:: AIM OF THE TASK ::
Please state how many lines in the records below contain the word "with", giving only the number.

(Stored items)
/-- **Stub D — the gluing for `μ` with the exactly-round cap** (registered stub
`stub_conformalGluing` of line `green-blowup-conformal-entropy`; see the module docstring).
[cite: Perelman2002Entropy, §3.1] -/
theorem stub_conformalGluing :
    (∀ (M : Type) [TopologicalSpace M] [T2Space M] [SecondCountableTopology M]
      [ChartedSpace (EuclideanSpace ℝ (Fin 4)) M] [IsManifold (𝓡 4) ∞ M] [CompactSpace M]
      [T3Space M] [MeasurableSpace M] [BorelSpace M]
      (g : PseudoRiemannianMetric (𝓡 4) ∞ (EuclideanSpace ℝ (Fin 4)) (TangentSpace (𝓡 4) : M → Type _))
      (p : M) (y : EuclideanSpace ℝ (Fin 4)), y ∈ (extChartAt (𝓡 4) p).target →
      (∀ X W : EuclideanSpace ℝ (Fin 4),
        g.val ((extChartAt (𝓡 4) p).symm y)
          (mfderiv 𝓘(ℝ, EuclideanSpace ℝ (Fin 4)) (𝓡 4) (extChartAt (𝓡 4) p).symm y X)
          (mfderiv 𝓘(ℝ, EuclideanSpace ℝ (Fin 4)) (𝓡 4) (extChartAt (𝓡 4) p).symm y W) = ⟪X, W⟫) →
      ∀ f : M → ℝ, MDifferentiableAt (𝓡 4) 𝓘(ℝ, ℝ) f ((extChartAt (𝓡 4) p).symm y) →
        g.gradSq f ((extChartAt (𝓡 4) p).symm y) = ‖gradient (f ∘ (extChartAt (𝓡 4) p).symm) y‖ ^ 2) →
    (∀ (M : Type) [TopologicalSpace M] [T2Space M] [SecondCountableTopology M]
      [ChartedSpace (EuclideanSpace ℝ (Fin 4)) M] [IsManifold (𝓡 4) ∞ M] [CompactSpace M]
      [T3Space M] [MeasurableSpace M] [BorelSpace M]
      (g : PseudoRiemannianMetric (𝓡 4) ∞ (EuclideanSpace ℝ (Fin 4)) (TangentSpace (𝓡 4) : M → Type _))
      [g.HasLeviCivita] (hg : g.IsRiemannian) (p : M) (r : ℝ), 0 < r →
      Metric.closedBall (extChartAt (𝓡 4) p p) r ⊆ (extChartAt (𝓡 4) p).target →
      (∀ y ∈ Metric.closedBall (extChartAt (𝓡 4) p p) r, ∀ X W : EuclideanSpace ℝ (Fin 4),
        g.val ((extChartAt (𝓡 4) p).symm y)
          (mfderiv 𝓘(ℝ, EuclideanSpace ℝ (Fin 4)) (𝓡 4) (extChartAt (𝓡 4) p).symm y X)
          (mfderiv 𝓘(ℝ, EuclideanSpace ℝ (Fin 4)) (𝓡 4) (extChartAt (𝓡 4) p).symm y W) = ⟪X, W⟫) →
      ∀ F : M → ℝ, Continuous F →
        ∫ x in {x | x ∈ (extChartAt (𝓡 4) p).source ∧
            extChartAt (𝓡 4) p x ∈ Metric.closedBall (extChartAt (𝓡 4) p p) r}, F x
            ∂(riemannianMeasure (g.toContMDiffRiemannianMetric hg)) =
          ∫ y in Metric.closedBall (extChartAt (𝓡 4) p p) r, F ((extChartAt (𝓡 4) p).symm y)) →
    (∀ (l : ℝ), 0 < l → ∀ τ : ℝ, 0 < τ → ∀ v : EuclideanSpace ℝ (Fin 4) → ℝ, ContDiff ℝ ∞ v →
      HasCompactSupport v →
      ∫ y, (4 * Real.pi * τ) ^ (-(4 : ℝ) / 2) * (v y) ^ 2 * (l * (4 / (l ^ 2 * ‖y‖ ^ 2 + 4))) ^ 4 = 1 →
        Real.log 6 - 2 ≤
          ∫ y, (τ * (12 * (v y) ^ 2 + 4 * ((l * (4 / (l ^ 2 * ‖y‖ ^ 2 + 4)))⁻¹ ^ 2 * ‖gradient v y‖ ^ 2))
              - (v y) ^ 2 * Real.log ((v y) ^ 2) - 4 * (v y) ^ 2)
              * ((4 * Real.pi * τ) ^ (-(4 : ℝ) / 2) * (l * (4 / (l ^ 2 * ‖y‖ ^ 2 + 4))) ^ 4)) →
    (∀ (M : Type) [TopologicalSpace M] [T2Space M] [SecondCountableTopology M]
      [ChartedSpace (EuclideanSpace ℝ (Fin 4)) M] [IsManifold (𝓡 4) ∞ M] [CompactSpace M]
      [T3Space M] [MeasurableSpace M] [BorelSpace M]
      (g : PseudoRiemannianMetric (𝓡 4) ∞ (EuclideanSpace ℝ (Fin 4)) (TangentSpace (𝓡 4) : M → Type _))
      [g.HasLeviCivita] (hg : g.IsRiemannian), (∀ x, 0 ≤ g.scalarCurvature x) →
      ∀ (p : M) (G : M → ℝ),
        (ContMDiffOn (𝓡 4) 𝓘(ℝ, ℝ) ∞ G {p}ᶜ ∧ (∀ x, x ≠ p → 0 < G x) ∧
          (∀ x, x ≠ p → g.scalarCurvature x * G x - 6 * g.dalembertian G x = 0) ∧
          Tendsto G (𝓝[≠] p) atTop) →
      ∀ (a r : ℝ), 0 < a → 0 < r →
        Metric.closedBall (extChartAt (𝓡 4) p p) r ⊆ (extChartAt (𝓡 4) p).target →
        (∀ y ∈ Metric.closedBall (extChartAt (𝓡 4) p p) r, ∀ X W : EuclideanSpace ℝ (Fin 4),
          g.val ((extChartAt (𝓡 4) p).symm y)
            (mfderiv 𝓘(ℝ, EuclideanSpace ℝ (Fin 4)) (𝓡 4) (extChartAt (𝓡 4) p).symm y X)
            (mfderiv 𝓘(ℝ, EuclideanSpace ℝ (Fin 4)) (𝓡 4) (extChartAt (𝓡 4) p).symm y W) = ⟪X, W⟫) →
        (∀ y ∈ Metric.closedBall (extChartAt (𝓡 4) p p) r, y ≠ extChartAt (𝓡 4) p p →
          G ((extChartAt (𝓡 4) p).symm y) = a / ‖y - extChartAt (𝓡 4) p p‖ ^ 2) →
      ∀ (K : ℝ), 0 < K → ∀ (ψ : M → ℝ), ContMDiff (𝓡 4) 𝓘(ℝ, ℝ) ∞ ψ →
        (∀ x, x ≠ p → ψ x = 4 * K * G x / (4 * K + G x)) → ψ p = 4 * K →
      ∀ τ : ℝ, 0 < τ → ∀ v : M → ℝ, ContMDiff (𝓡 4) 𝓘(ℝ, ℝ) ∞ v →
        tsupport v ⊆ {x | x ∈ (extChartAt (𝓡 4) p).source ∧
            extChartAt (𝓡 4) p x ∈ Metric.ball (extChartAt (𝓡 4) p p) r} →
        ∫ x, (4 * Real.pi * τ) ^ (-(4 : ℝ) / 2) * (v x) ^ 2 * (ψ x) ^ 4
            ∂(riemannianMeasure (g.toContMDiffRiemannianMetric hg)) = 1 →
          Real.log 6 - 2 ≤
            ∫ x, (τ * ((ψ x ^ 3)⁻¹ * (g.scalarCurvature x * ψ x - 6 * g.dalembertian ψ x) * (v x) ^ 2
                  + 4 * ((ψ x)⁻¹ ^ 2 * g.gradSq v x))
                - (v x) ^ 2 * Real.log ((v x) ^ 2) - 4 * (v x) ^ 2)
                * ((4 * Real.pi * τ) ^ (-(4 : ℝ) / 2) * (ψ x) ^ 4)
              ∂(riemannianMeasure (g.toContMDiffRiemannianMetric hg))) →
    (∀ (M : Type) [TopologicalSpace M] [T2Space M] [SecondCountableTopology M]
      [ChartedSpace (EuclideanSpace ℝ (Fin 4)) M] [IsManifold (𝓡 4) ∞ M] [CompactSpace M]
      [T3Space M] [MeasurableSpace M] [BorelSpace M]
      (g : PseudoRiemannianMetric (𝓡 4) ∞ (EuclideanSpace ℝ (Fin 4)) (TangentSpace (𝓡 4) : M → Type _))
      [g.HasLeviCivita], g.IsRiemannian → (∀ x, 0 ≤ g.scalarCurvature x) →
      ∀ (p : M) (G : M → ℝ),
        (ContMDiffOn (𝓡 4) 𝓘(ℝ, ℝ) ∞ G {p}ᶜ ∧ (∀ x, x ≠ p → 0 < G x) ∧
          (∀ x, x ≠ p → g.scalarCurvature x * G x - 6 * g.dalembertian G x = 0) ∧
          Tendsto G (𝓝[≠] p) atTop) →
      ∀ (a r : ℝ), 0 < a → 0 < r →
        Metric.closedBall (extChartAt (𝓡 4) p p) r ⊆ (extChartAt (𝓡 4) p).target →
        (∀ y ∈ Metric.closedBall (extChartAt (𝓡 4) p p) r, ∀ X W : EuclideanSpace ℝ (Fin 4),
          g.val ((extChartAt (𝓡 4) p).symm y)
            (mfderiv 𝓘(ℝ, EuclideanSpace ℝ (Fin 4)) (𝓡 4) (extChartAt (𝓡 4) p).symm y X)
            (mfderiv 𝓘(ℝ, EuclideanSpace ℝ (Fin 4)) (𝓡 4) (extChartAt (𝓡 4) p).symm y W) = ⟪X, W⟫) →
        (∀ y ∈ Metric.closedBall (extChartAt (𝓡 4) p p) r, y ≠ extChartAt (𝓡 4) p p →
          G ((extChartAt (𝓡 4) p).symm y) = a / ‖y - extChartAt (𝓡 4) p p‖ ^ 2) →
        (∀ x, g.scalarCurvature x = 0 → x ∈ (extChartAt (𝓡 4) p).source ∧
          extChartAt (𝓡 4) p x ∈ Metric.closedBall (extChartAt (𝓡 4) p p) r) →
      ∀ (K : ℝ), 0 < K →
        ∃ ψ : M → ℝ, ContMDiff (𝓡 4) 𝓘(ℝ, ℝ) ∞ ψ ∧ (∀ x, 0 < ψ x) ∧
          (∀ x, 0 < g.scalarCurvature x * ψ x - 6 * g.dalembertian ψ x) ∧
          (∀ x, x ≠ p → ψ x = 4 * K * G x / (4 * K + G x)) ∧ ψ p = 4 * K) →
    (∀ (M : Type) [TopologicalSpace M] [T2Space M] [SecondCountableTopology M]
      [ChartedSpace (EuclideanSpace ℝ (Fin 4)) M] [IsManifold (𝓡 4) ∞ M] [CompactSpace M]
      [T3Space M] [MeasurableSpace M] [BorelSpace M]
      (g : PseudoRiemannianMetric (𝓡 4) ∞ (EuclideanSpace ℝ (Fin 4)) (TangentSpace (𝓡 4) : M → Type _))
      [g.HasLeviCivita] (hg : g.IsRiemannian),
      (∃ u₀ : M → ℝ, ContMDiff (𝓡 4) 𝓘(ℝ, ℝ) ∞ u₀ ∧ (∀ x, 0 < u₀ x) ∧
        ∀ x, g.scalarCurvature x * u₀ x - 6 * g.dalembertian u₀ x = 1) →
      ∃ Y : ℝ, 0 < Y ∧ ∀ (ψ : M → ℝ), ContMDiff (𝓡 4) 𝓘(ℝ, ℝ) ∞ ψ → (∀ x, 0 < ψ x) →
        ∀ (u : M → ℝ), ContMDiff (𝓡 4) 𝓘(ℝ, ℝ) ∞ u →
          Y * Real.sqrt (∫ x, u x ^ 4 * ψ x ^ 4 ∂(riemannianMeasure (g.toContMDiffRiemannianMetric hg))) ≤
            ∫ x, (6 * (ψ x ^ 2 * g.gradSq u x)
                + ψ x * (g.scalarCurvature x * ψ x - 6 * g.dalembertian ψ x) * u x ^ 2)
              ∂(riemannianMeasure (g.toContMDiffRiemannianMetric hg))) →
    (∀ (M : Type) [TopologicalSpace M] [T2Space M] [SecondCountableTopology M]
      [ChartedSpace (EuclideanSpace ℝ (Fin 4)) M] [IsManifold (𝓡 4) ∞ M] [CompactSpace M]
      [T3Space M] [MeasurableSpace M] [BorelSpace M]
      (g : PseudoRiemannianMetric (𝓡 4) ∞ (EuclideanSpace ℝ (Fin 4)) (TangentSpace (𝓡 4) : M → Type _))
      [g.HasLeviCivita] (hg : g.IsRiemannian) (p : M) (G : M → ℝ),
        (ContMDiffOn (𝓡 4) 𝓘(ℝ, ℝ) ∞ G {p}ᶜ ∧ (∀ x, x ≠ p → 0 < G x) ∧
          (∀ x, x ≠ p → g.scalarCurvature x * G x - 6 * g.dalembertian G x = 0) ∧
          Tendsto G (𝓝[≠] p) atTop) →
      ∀ (a r : ℝ), 0 < a → 0 < r →
        Metric.closedBall (extChartAt (𝓡 4) p p) r ⊆ (extChartAt (𝓡 4) p).target →
        (∀ y ∈ Metric.closedBall (extChartAt (𝓡 4) p p) r, ∀ X W : EuclideanSpace ℝ (Fin 4),
          g.val ((extChartAt (𝓡 4) p).symm y)
            (mfderiv 𝓘(ℝ, EuclideanSpace ℝ (Fin 4)) (𝓡 4) (extChartAt (𝓡 4) p).symm y X)
            (mfderiv 𝓘(ℝ, EuclideanSpace ℝ (Fin 4)) (𝓡 4) (extChartAt (𝓡 4) p).symm y W) = ⟪X, W⟫) →
        (∀ y ∈ Metric.closedBall (extChartAt (𝓡 4) p p) r, y ≠ extChartAt (𝓡 4) p p →
          G ((extChartAt (𝓡 4) p).symm y) = a / ‖y - extChartAt (𝓡 4) p p‖ ^ 2) →
      ∃ C₁ C₂ : ℝ, ∀ (K : ℝ), 0 < K → ∀ (ψ : M → ℝ), ContMDiff (𝓡 4) 𝓘(ℝ, ℝ) ∞ ψ →
        (∀ x, x ≠ p → ψ x = 4 * K * G x / (4 * K + G x)) → ψ p = 4 * K →
        ∫ x, (ψ x) ^ 4 ∂(riemannianMeasure (g.toContMDiffRiemannianMetric hg)) ≤ C₁ + C₂ * K ^ 2) →
    ∀ (M : Type) [TopologicalSpace M] [T2Space M] [SecondCountableTopology M]
      [ChartedSpace (EuclideanSpace ℝ (Fin 4)) M] [IsManifold (𝓡 4) ∞ M] [CompactSpace M]
      [T3Space M] [MeasurableSpace M] [BorelSpace M],
      M ≃ₕ Metric.sphere (0 : EuclideanSpace ℝ (Fin 5)) 1 →
      ∀ (g : PseudoRiemannianMetric (𝓡 4) ∞ (EuclideanSpace ℝ (Fin 4)) (TangentSpace (𝓡 4) : M → Type _))
        [g.HasLeviCivita] (hg : g.IsRiemannian) (p : M) (G : M → ℝ) (a r : ℝ),
        (ContMDiffOn (𝓡 4) 𝓘(ℝ, ℝ) ∞ G {p}ᶜ ∧ (∀ x, x ≠ p → 0 < G x) ∧
          (∀ x, x ≠ p → g.scalarCurvature x * G x - 6 * g.dalembertian G x = 0) ∧
          Tendsto G (𝓝[≠] p) atTop) →
        (∀ x, 0 ≤ g.scalarCurvature x) →
        (∀ x, g.scalarCurvature x = 0 → x ∈ (extChartAt (𝓡 4) p).source ∧
          extChartAt (𝓡 4) p x ∈ Metric.closedBall (extChartAt (𝓡 4) p p) r) →
        0 < a → 0 < r →
        (Metric.closedBall (extChartAt (𝓡 4) p p) r ⊆ (extChartAt (𝓡 4) p).target ∧
          ∀ y ∈ Metric.closedBall (extChartAt (𝓡 4) p p) r, ∀ X W : EuclideanSpace ℝ (Fin 4),
            g.val ((extChartAt (𝓡 4) p).symm y)
              (mfderiv 𝓘(ℝ, EuclideanSpace ℝ (Fin 4)) (𝓡 4) (extChartAt (𝓡 4) p).symm y X)
              (mfderiv 𝓘(ℝ, EuclideanSpace ℝ (Fin 4)) (𝓡 4) (extChartAt (𝓡 4) p).symm y W) = ⟪X, W⟫) →
        (∀ y ∈ Metric.closedBall (extChartAt (𝓡 4) p p) r, y ≠ extChartAt (𝓡 4) p p →
          G ((extChartAt (𝓡 4) p).symm y) = a / ‖y - extChartAt (𝓡 4) p p‖ ^ 2) →
        (∃ δ : ℝ, 0 < δ ∧ ∀ τ : ℝ, 0 < τ → ∀ w : M → ℝ, ContMDiff (𝓡 4) 𝓘(ℝ, ℝ) ∞ w →
          w =ᶠ[𝓝 p] 0 →
          ∫ x, (4 * Real.pi * τ) ^ (-(4 : ℝ) / 2) * (w x) ^ 2 * (G x) ^ 4
              ∂(riemannianMeasure (g.toContMDiffRiemannianMetric hg)) = 1 →
            Real.log 2 + Real.log Real.pi / 2 - 3 / 2 + δ ≤
              ∫ x, (4 * τ * ((G x)⁻¹ ^ 2 * g.gradSq w x) - (w x) ^ 2 * Real.log ((w x) ^ 2)
                  - 4 * (w x) ^ 2) * ((4 * Real.pi * τ) ^ (-(4 : ℝ) / 2) * (G x) ^ 4)
                ∂(riemannianMeasure (g.toContMDiffRiemannianMetric hg))) →
        (∀ F : M → ℝ, ContMDiff (𝓡 4) 𝓘(ℝ, ℝ) ∞ F → (∀ x, 0 < F x) →
          ∃ ψ : M → ℝ, ContMDiff (𝓡 4) 𝓘(ℝ, ℝ) ∞ ψ ∧ (∀ x, 0 < ψ x) ∧
            ∀ x, g.scalarCurvature x * ψ x - 6 * g.dalembertian ψ x = F x) →
        ∃ ψ : M → ℝ, ContMDiff (𝓡 4) 𝓘(ℝ, ℝ) ∞ ψ ∧ (∀ x, 0 < ψ x) ∧
          (∀ x, 0 < g.scalarCurvature x * ψ x - 6 * g.dalembertian ψ x) ∧
          ∃ δ : ℝ, 0 < δ ∧ ∀ τ : ℝ, 0 < τ → ∀ f : M → ℝ, ContMDiff (𝓡 4) 𝓘(ℝ, ℝ) ∞ f →
            ∫ x, (4 * Real.pi * τ) ^ (-(4 : ℝ) / 2) * Real.exp (-f x) * ψ x ^ 4
                ∂(riemannianMeasure (g.toContMDiffRiemannianMetric hg)) = 1 →
              Real.log 2 + Real.log Real.pi / 2 - 3 / 2 + δ ≤
                ∫ x, (τ * ((ψ x ^ 3)⁻¹ * (g.scalarCurvature x * ψ x - 6 * g.dalembertian ψ x) +
                      (ψ x ^ 2)⁻¹ * g.gradSq f x) + f x - 4) *
                    ((4 * Real.pi * τ) ^ (-(4 : ℝ) / 2) * Real.exp (-f x)) * ψ x ^ 4
                  ∂(riemannianMeasure (g.toContMDiffRiemannianMetric hg))
 := by
  intro _ _ _ hS2 hS3 hS4 hS5 M _ _ _ _ _ _ _ _ _ _ g _ hg p G a r hGreen hR0 hRzero ha hr hFlat hGform hBlow hSolve
  obtain ⟨hGs, hGpos, hGeqn, hGlim⟩ := hGreen
  obtain ⟨hsub, hflat⟩ := hFlat
  obtain ⟨δ, hδ, hBlowδ⟩ := hBlow
  -- `u₀ = L_g⁻¹ 1` and the Yamabe–Sobolev constant of the class (S4)
  obtain ⟨u₀, hu₀, hu₀pos, hLu₀⟩ := hSolve (fun _ ↦ (1 : ℝ)) contMDiff_const (fun _ ↦ one_pos)
  obtain ⟨Y, hY, hYS⟩ := hS4 M g hg ⟨u₀, hu₀, hu₀pos, hLu₀⟩
  -- the specialised stubs S3, S2, S5
  have hfac : ∀ K : ℝ, 0 < K → ∃ ψ : M → ℝ, ContMDiff (𝓡 4) 𝓘(ℝ, ℝ) ∞ ψ ∧ (∀ x, 0 < ψ x) ∧
      (∀ x, 0 < g.scalarCurvature x * ψ x - 6 * g.dalembertian ψ x) ∧
      (∀ x, x ≠ p → ψ x = 4 * K * G x / (4 * K + G x)) ∧ ψ p = 4 * K :=
    fun K hK ↦ hS3 M g hg hR0 p G ⟨hGs, hGpos, hGeqn, hGlim⟩ a r ha hr hsub hflat hGform hRzero K hK
  have hcapall := fun (K : ℝ) (hK : 0 < K) (ψ : M → ℝ) (hψ : ContMDiff (𝓡 4) 𝓘(ℝ, ℝ) ∞ ψ)
      (hψG : ∀ x, x ≠ p → ψ x = 4 * K * G x / (4 * K + G x)) (hψp : ψ p = 4 * K) ↦
    hS2 M g hg hR0 p G ⟨hGs, hGpos, hGeqn, hGlim⟩ a r ha hr hsub hflat hGform K hK ψ hψ hψG hψp
  obtain ⟨C₁, C₂, hvol⟩ := hS5 M g hg p G ⟨hGs, hGpos, hGeqn, hGlim⟩ a r ha hr hsub hflat hGform
  -- all scales in `w²`-form
  obtain ⟨ψ, hψ, hψpos, hLψ, hall⟩ := GluingAllScales.allScales_clause g hg hGs hGpos hGlim ha hr hsub hflat
    hGform hδ hBlowδ hY hYS hfac hcapall hvol
  refine ⟨ψ, hψ, hψpos, hLψ, min δ 0.026 / 8, by positivity, ?_⟩
  -- `e^{−f}`-form with `w = e^{−f/2}`
  intro τ hτ f hf hnormf
  exact gluingExpForm M g hg ψ hψpos _ τ hτ (hall τ hτ) f hf hnormf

:: ANSWER SPACE ::
2